──────── SOURCE MATERIAL ────────
import Mathlib.Analysis.Normed.Field.Basic
import Mathlib.Topology.Algebra.Polynomial
import Literature.Computability.AlgebraicComplexity.StrassenMinimalBorderRank
import HarnessLib

/-!
# A tensor of border rank `≤ r` is a limit of tensors of rank `≤ r`

The elementary ("easy") half of the topological characterisation of border rank
(Bürgisser–Clausen–Shokrollahi 1997, §15.4 p. 419: "a tensor `t ∈ ℂ^{m×n×p}` of rank `r` may be
the limit of a sequence of tensors … of rank strictly smaller than `r`", the motivation of the
`k[ε]`-border rank of Def. (15.19); the inclusion `{R̲ ≤ r} ⊆ \overline{S_r}` of Alder's theorem,
Thm. (20.3)), PROVED for the tree's algebraic border rank `algBorderRank` (Bläser Def. 6.1,
`SchoenhageTau.lean`) over any nontrivially normed field (`ℝ`, `ℂ`, `ℚ_p`, …), classical = product
topology on `ι → κ → μ → 𝕜`:

* `mem_closure_setOf_tensorRank_le_of_algBorderRank_le` — if `algBorderRank t ≤ r` then
  `t ∈ closure {s | tensorRank s ≤ r}`: take an order-`h` approximate decomposition
  `∑_ρ u_ρ(ε) ⊗ v_ρ(ε) ⊗ w_ρ(ε) = ε^h t + O(ε^{h+1})` with `r` triads
  (`exists_isApproxDecomposition_of_approxRank_le`), evaluate at `ε ≠ 0` and divide the first
  factor by `ε^h`: these rank-`≤ r` tensors tend to `t` as `ε → 0`.

The converse inclusion over `ℂ` is Alder's theorem proper (BCS Thm. (20.3), the named fact
`BCS1997_thm_20_3` of `AlderSecantVariety.lean`); the two are combined in
`AlderTheoremEuclidean.lean`.
-/

noncomputable section

open scoped Polynomial Topology
open Filter

namespace Literature.Computability.AlgebraicComplexity

/-! ### Border rank `≤ r` ⟹ classical limit of rank-`≤ r` tensors (elementary, fact-free) -/

section Limit

variable {𝕜 : Type*} [NontriviallyNormedField 𝕜] {ι κ μ : Type*} [Fintype ι] [Fintype κ]
  [Fintype μ] [DecidableEq ι] [DecidableEq κ] [DecidableEq μ]

/-- **A tensor of border rank `≤ r` is a limit of tensors of rank `≤ r`** (over `ℝ`, `ℂ` or any
nontrivially normed field; classical = product topology): if `∑_ρ u_ρ(ε) ⊗ v_ρ(ε) ⊗ w_ρ(ε) =
ε^h t + O(ε^{h+1})` with `r` triads over `𝕜[ε]`, then for `ε ≠ 0` the tensors
`ε^{-h} ∑_ρ u_ρ(ε) ⊗ v_ρ(ε) ⊗ w_ρ(ε)` have rank `≤ r` and tend to `t` as `ε → 0` (BCS §15.4,
p. 419; the elementary inclusion `{R̲ ≤ r} ⊆ closure {R ≤ r}` behind Thm. (20.3)). [folklore] -/
theorem mem_closure_setOf_tensorRank_le_of_algBorderRank_le {t : ι → κ → μ → 𝕜} {r : ℕ}
    (ht : algBorderRank t ≤ r) : t ∈ closure {s : ι → κ → μ → 𝕜 | tensorRank s ≤ r} := by
  -- the border rank is attained at some order `h`, with exactly `r` triads
  obtain ⟨h, hh⟩ := Nat.sInf_mem (Set.range_nonempty fun h : ℕ => approxRank h t)
  have hhr : approxRank h t ≤ r := by
    have hb : algBorderRank t = approxRank h t := hh.symm
    exact hb ▸ ht
  obtain ⟨u, v, w, hd⟩ := exists_isApproxDecomposition_of_approxRank_le hhr
  -- entrywise `F_abc = ∑_ρ u v w = X^h * Q_abc` with `Q_abc(0) = t_abc`
  set F : ι → κ → μ → 𝕜[X] := fun a b c => ∑ ρ, u ρ a * v ρ b * w ρ c with hF
  have hdvd : ∀ a b c, Polynomial.X ^ h ∣ F a b c := by
    intro a b c
    rw [Polynomial.X_pow_dvd_iff]
    intro d hd'
    have := hd a b c d hd'.le
    rw [if_neg hd'.ne] at this
    exact this
  choose Q hQ using hdvd
  have hQ0 : ∀ a b c, (Q a b c).coeff 0 = t a b c := by
    intro a b c
    have h1 := hd a b c h le_rfl
    rw [if_pos rfl] at h1
    have h2 : (F a b c).coeff h = (Q a b c).coeff 0 := by
      rw [hQ a b c, Polynomial.coeff_X_pow_mul', if_pos le_rfl, Nat.sub_self]
    rw [← h2, ← h1]
  -- the family `ε ↦ (Q_abc(ε))_{abc}` tends to `t` and consists of rank-`≤ r` tensors for `ε ≠ 0`
  set s : 𝕜 → ι → κ → μ → 𝕜 := fun ε a b c => (Q a b c).eval ε with hs
  have hlim : Tendsto s (𝓝[≠] 0) (𝓝 t) := by
    refine tendsto_pi_nhds.mpr fun a => tendsto_pi_nhds.mpr fun b =>
      tendsto_pi_nhds.mpr fun c => ?_
    have hc : Tendsto (fun ε : 𝕜 => (Q a b c).eval ε) (𝓝 0) (𝓝 ((Q a b c).eval 0)) :=
      (Q a b c).continuous.tendsto 0
    rw [← Polynomial.coeff_zero_eq_eval_zero, hQ0 a b c] at hc
    exact hc.mono_left nhdsWithin_le_nhds
  have hmem : ∀ᶠ ε in 𝓝[≠] (0 : 𝕜), s ε ∈ {s : ι → κ → μ → 𝕜 | tensorRank s ≤ r} := by
    refine eventually_nhdsWithin_of_forall fun ε hε => ?_
    have hε' : (ε : 𝕜) ^ h ≠ 0 := pow_ne_zero h hε
    refine tensorRank_le_of_eq_sum (fun ρ a => (ε ^ h)⁻¹ * (u ρ a).eval ε)
      (fun ρ b => (v ρ b).eval ε) (fun ρ c => (w ρ c).eval ε) ?_
    funext a b c
    rw [Finset.sum_apply, Finset.sum_apply, Finset.sum_apply]
    simp only [triad_apply, hs]
    have hFε : (F a b c).eval ε = ε ^ h * (Q a b c).eval ε := by
      rw [hQ a b c, Polynomial.eval_mul, Polynomial.eval_pow, Polynomial.eval_X]
    have hQε : (Q a b c).eval ε = (ε ^ h)⁻¹ * (F a b c).eval ε := by
      rw [hFε, ← mul_assoc, inv_mul_cancel₀ hε', one_mul]
    rw [hQε, hF]
    simp only [Polynomial.eval_finsetSum, Polynomial.eval_mul, Finset.mul_sum]
    refine Finset.sum_congr rfl fun ρ _ => ?_
    ring
  exact mem_closure_of_tendsto hlim hmem

end Limit

end Literature.Computability.AlgebraicComplexity

end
────────
PROBLEM STATEMENT:
Which lines in the records above contain the word "Fintype"? Copy each one.

RESULT OF THE TASK:
variable {𝕜 : Type*} [NontriviallyNormedField 𝕜] {ι κ μ : Type*} [Fintype ι] [Fintype κ]
  [Fintype μ] [DecidableEq ι] [DecidableEq κ] [DecidableEq μ]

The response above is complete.